I have been NC with my GC sister and her husband for nearly three years. We live within five miles, so eventually I figured I would run into them. Well, it just happened tonight. My husband and I had nicely taken our seats at a restaurant. We just put a drink order in with the server, then out of nowhere my sister walks over to our our table. My husband and I remained seated and I felt somewhat trapped. She was standing over our table, said hello and stated they were meeting friends shortly. I said hello and to have a nice evening. She walked off, but then her husband walked over.   
   
He shook hands with my husband and walked over to my side of the table and put one arm around me in a half hug. I did not return it. We have never been close. Anyway, he walked back over to the other side of the table and asked for me to tell him what the problem was. I told him it was not the right time to discuss. He repeated that it was the right time and that I owed them an answer. My husband told him it was not the right place for such a discussion, and to go back over to my sister and just enjoy their evening together. 
   
My BIL ignored my husband's statement and remained at our table and seemed to grow increasingly agitated. He again asked for me to explain myself. I told him I was uncomfortable and that this seemed like an overly aggressive demand. He told me that nobody just f***ing abandons their family like I did. He used the f-bomb at me. I asked him to please just go over to my sister and have a nice night. He just repeated that I must explain why I walked out on them or else he would drive over to my house and pound the door down. Then he kind of laughed like it was a joke, but it was all very weird and wrong to me.     
             
At that point, my husband said we should probably just leave, and I agreed.
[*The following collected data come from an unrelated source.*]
/-- Membership of `(θ, x)` in the optimum set. [folklore] -/
private theorem append_mem_optSetOf_iff (𝒰 : Set (Fin (T + n) → ℝ)) (ω : Fin n → ℚ)
    (θ : Fin T → ℝ) (x : Fin n → ℝ) :
    Fin.append θ x ∈ optSetOf 𝒰 ω ↔
      Fin.append θ x ∈ 𝒰 ∧ ∀ y, Fin.append θ y ∈ 𝒰 → dotRat ω y ≤ dotRat ω x := by
  rw [optSetOf, Set.mem_sdiff, mem_image_castAdd_iff]
  simp only [append_mem_betterSetOf_iff, not_exists, not_and, not_lt]

/-- The index map `(θ, x) ↦ (x_i, θ)`, for parameters of any length `T`. [folklore] -/
def coordIdxOf (T n : ℕ) (i : Fin n) : Fin (T + 1) → Fin (T + n) :=
  Fin.cons (Fin.natAdd T i) fun s => Fin.castAdd n s

/-- `{(x_i, θ) | (θ, x) optimal}`. [folklore] -/
def coordSetOf (𝒰 : Set (Fin (T + n) → ℝ)) (ω : Fin n → ℚ) (i : Fin n) : Set (Fin (T + 1) → ℝ) :=
  (fun w : Fin (T + n) → ℝ => w ∘ coordIdxOf T n i) '' optSetOf 𝒰 ω

/-- The coordinate image of the optimum set is `ℚ`-semialgebraic (Tarski–Seidenberg over `ℚ`).
[cite: BochnakCosteRoy1998, Thm. 2.2.1] -/
theorem isSemialgebraic_coordSetOf {𝒰 : Set (Fin (T + n) → ℝ)} (h𝒰 : IsSemialgebraic ℚ 𝒰)
    (ω : Fin n → ℚ) (i : Fin n) : IsSemialgebraic ℚ (coordSetOf 𝒰 ω i) :=
  (isSemialgebraic_optSetOf h𝒰 ω).image_comp _

/-- Membership of `(t, θ)` in the coordinate set. [folklore] -/
private theorem cons_mem_coordSetOf_iff (𝒰 : Set (Fin (T + n) → ℝ)) (ω : Fin n → ℚ) (i : Fin n)
    (θ : Fin T → ℝ) (t : ℝ) :
    (Fin.cons t θ : Fin (T + 1) → ℝ) ∈ coordSetOf 𝒰 ω i ↔
      ∃ x : Fin n → ℝ, Fin.append θ x ∈ optSetOf 𝒰 ω ∧ x i = t := by
  constructor
  · rintro ⟨w, hw, hwt⟩
    refine ⟨fun l => w (Fin.natAdd T l), ?_, ?_⟩
    · have hθ : (fun s => w (Fin.castAdd n s)) = θ := by
        funext s
        have := congrFun hwt (Fin.succ s)
        simpa [coordIdxOf] using this
      rw [← hθ, Fin.append_castAdd_natAdd]
      exact hw
    · have := congrFun hwt 0
      simpa [coordIdxOf] using this
  · rintro ⟨x, hx, rfl⟩
    refine ⟨Fin.append θ x, hx, ?_⟩
    funext j
    refine Fin.cases ?_ (fun s => ?_) j
    · simp [coordIdxOf]
    · simp [coordIdxOf]

/-- **Coordinates of unique optima over a `ℚ`-semialgebraic family are algebraic over the
parameters** (the abstract form of step (b): Tarski–Seidenberg with the family's parameters as
variables, then generic fibres). [cite: GouveiaRobinsonThomas2015, Thm. 2.1 proof (p05)]
[cite: BochnakCosteRoy1998, Thm. 2.2.1] -/
theorem isAlgebraic_of_unique_optimum_of_family {𝒰 : Set (Fin (T + n) → ℝ)}
    (h𝒰 : IsSemialgebraic ℚ 𝒰) (ω : Fin n → ℚ) {θ : Fin T → ℝ} {p : Fin n → ℝ}
    (hp : Fin.append θ p ∈ 𝒰) (hmax : ∀ y, Fin.append θ y ∈ 𝒰 → dotRat ω y ≤ dotRat ω p)
    (huniq : ∀ x, Fin.append θ x ∈ 𝒰 → (∀ y, Fin.append θ y ∈ 𝒰 → dotRat ω y ≤ dotRat ω x) → x = p)
    (i : Fin n) : IsAlgebraic (paramRing θ) (p i) := by
  refine isAlgebraic_of_fibre_finite (isSemialgebraic_coordSetOf h𝒰 ω i) ?_ ?_
  · refine (Set.finite_singleton (p i)).subset fun t ht => ?_
    obtain ⟨x, hx, rfl⟩ := (cons_mem_coordSetOf_iff 𝒰 ω i _ t).1 ht
    rw [append_mem_optSetOf_iff] at hx
    rw [mem_singleton_iff, huniq x hx.1 hx.2]
  · exact (cons_mem_coordSetOf_iff 𝒰 ω i _ _).2 ⟨p, (append_mem_optSetOf_iff 𝒰 ω _ p).2 ⟨hp, hmax⟩, rfl⟩

end Family

section LpFamily

variable {c r n m : ℕ}

/-- The vector pencil `Σ_s z_s c_s ∈ ℝ^r`. [folklore] -/
def lpPencil (G : Fin c → (Fin r → ℝ)) (z : Fin c → ℝ) : Fin r → ℝ := ∑ s, z s • G s

/-- Entries of the vector pencil. [folklore] -/
private theorem lpPencil_apply (G : Fin c → (Fin r → ℝ)) (z : Fin c → ℝ) (i : Fin r) :
    lpPencil G z i = ∑ s, z s * G s i := by
  simp [lpPencil, Finset.sum_apply, Pi.smul_apply, smul_eq_mul]

/-- Position of the entry `i` of the `s`-th vector in the flattened parameter vector. [folklore] -/
def vecIdx (c r : ℕ) : Fin c × Fin r ≃ Fin (c * r) := finProdFinEquiv

/-- The vectors encoded by a parameter vector. [folklore] -/
def decodeV (θ : Fin (c * r) → ℝ) : Fin c → (Fin r → ℝ) := fun s i => θ (vecIdx c r (s, i))

/-- The parameter vector of a tuple of vectors. [folklore] -/
def encodeV (G : Fin c → (Fin r → ℝ)) : Fin (c * r) → ℝ :=
  fun t => G ((vecIdx c r).symm t).1 ((vecIdx c r).symm t).2

/-- Decoding the parameter vector of a tuple of vectors returns the tuple. [folklore] -/
@[simp] private theorem decodeV_encodeV (G : Fin c → (Fin r → ℝ)) : decodeV (encodeV G) = G := by
  funext s i
  simp [decodeV, encodeV]

/-- Number of real parameters of a normal-form extended formulation: `(1 + n + m)·r`.
[cite: FioriniRothvossTiwary2012, Thm. 3 proof (p07)] -/
abbrev nParamsLp (n m r : ℕ) : ℕ := (1 + n + m) * r

/-- Membership in `{x | ∃ u, c₀ + Σ x_l c_l + Σ u_j c'_j ≥ 0}`.
[cite: FioriniRothvossTiwary2012, Thm. 3 proof (p07)] -/
def LpLiftMem (G : Fin (1 + n + m) → (Fin r → ℝ)) (x : Fin n → ℝ) : Prop :=
  ∃ u : Fin m → ℝ, ∀ i, 0 ≤ lpPencil G (coefVec x u) i

/-- The coefficient polynomials `(1, x, u)` in the variables `(θ, x, u)`. [folklore] -/
def coefPoly (T n m : ℕ) : Fin (1 + n + m) → MvPolynomial (Fin (T + n + m)) ℚ :=
  Fin.append (Fin.append (fun _ : Fin 1 => 1) (fun l => MvPolynomial.X (Fin.castAdd m (Fin.natAdd T l))))
    (fun j => MvPolynomial.X (Fin.natAdd (T + n) j))

/-- Evaluation of the coefficient polynomials at `(θ, x, u)` gives `(1, x, u)`. [folklore] -/
private theorem aeval_coefPoly {T : ℕ} (θ : Fin T → ℝ) (x : Fin n → ℝ) (u : Fin m → ℝ)
    (s : Fin (1 + n + m)) :
    MvPolynomial.aeval (Fin.append (Fin.append θ x) u) (coefPoly T n m s) = coefVec x u s := by
  refine Fin.addCases (fun s' => ?_) (fun j => ?_) s
  · refine Fin.addCases (fun o => ?_) (fun l => ?_) s'
    · simp [coefPoly, coefVec]
    · simp [coefPoly, coefVec]
  · simp [coefPoly, coefVec]

/-- The graph set `{(θ, x, u) | ∀ i, Σ_s (1,x,u)_s θ_{s,i} ≥ 0}` — finitely many polynomial
inequalities with rational coefficients. [folklore] -/
def lpLiftGraph (n m r : ℕ) : Set (Fin (nParamsLp n m r + n + m) → ℝ) :=
  ⋂ i ∈ (Finset.univ : Finset (Fin r)),
    {w | 0 ≤ MvPolynomial.aeval w (∑ s : Fin (1 + n + m), coefPoly (nParamsLp n m r) n m s *
      MvPolynomial.X (Fin.castAdd m (Fin.castAdd n (vecIdx (1 + n + m) r (s, i)))))}

/-- The graph set is `ℚ`-semialgebraic. [folklore] -/
private theorem isSemialgebraic_lpLiftGraph : IsSemialgebraic ℚ (lpLiftGraph n m r) :=
  IsSemialgebraic.biInter _ _ fun _ _ => isSemialgebraic_setOf_eval_nonneg _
We got our coats and walked out.  I just wanted to ask this community ... Is this the way it always goes if you run into family you have been NC with?  Was my BIL being overly aggressive?  ... How best do you handle such a situation?    Thanks for reading and thank you for any insight.       


     

       

moglow

I don't think there's an "always" in situations like these. To me that's not someone actually seeking resolution, that sounds like someone spoiling for a fight. I mean really, who does that in public - and after three years?! BIL was rude and overbearing, apparently left his manners at home along with his hearing and comprehension skills.

Actually wanting to talk/work it out, being genuinely concerned if not remorseful over the distance, works differently. It's not confrontational and demanding. It draws the other in, seeks common ground, tries to understand opposing point of view. It doesn't get all up in one's face, and certainly not in the spur of the moment and in public. This? It was just mean spirited and small.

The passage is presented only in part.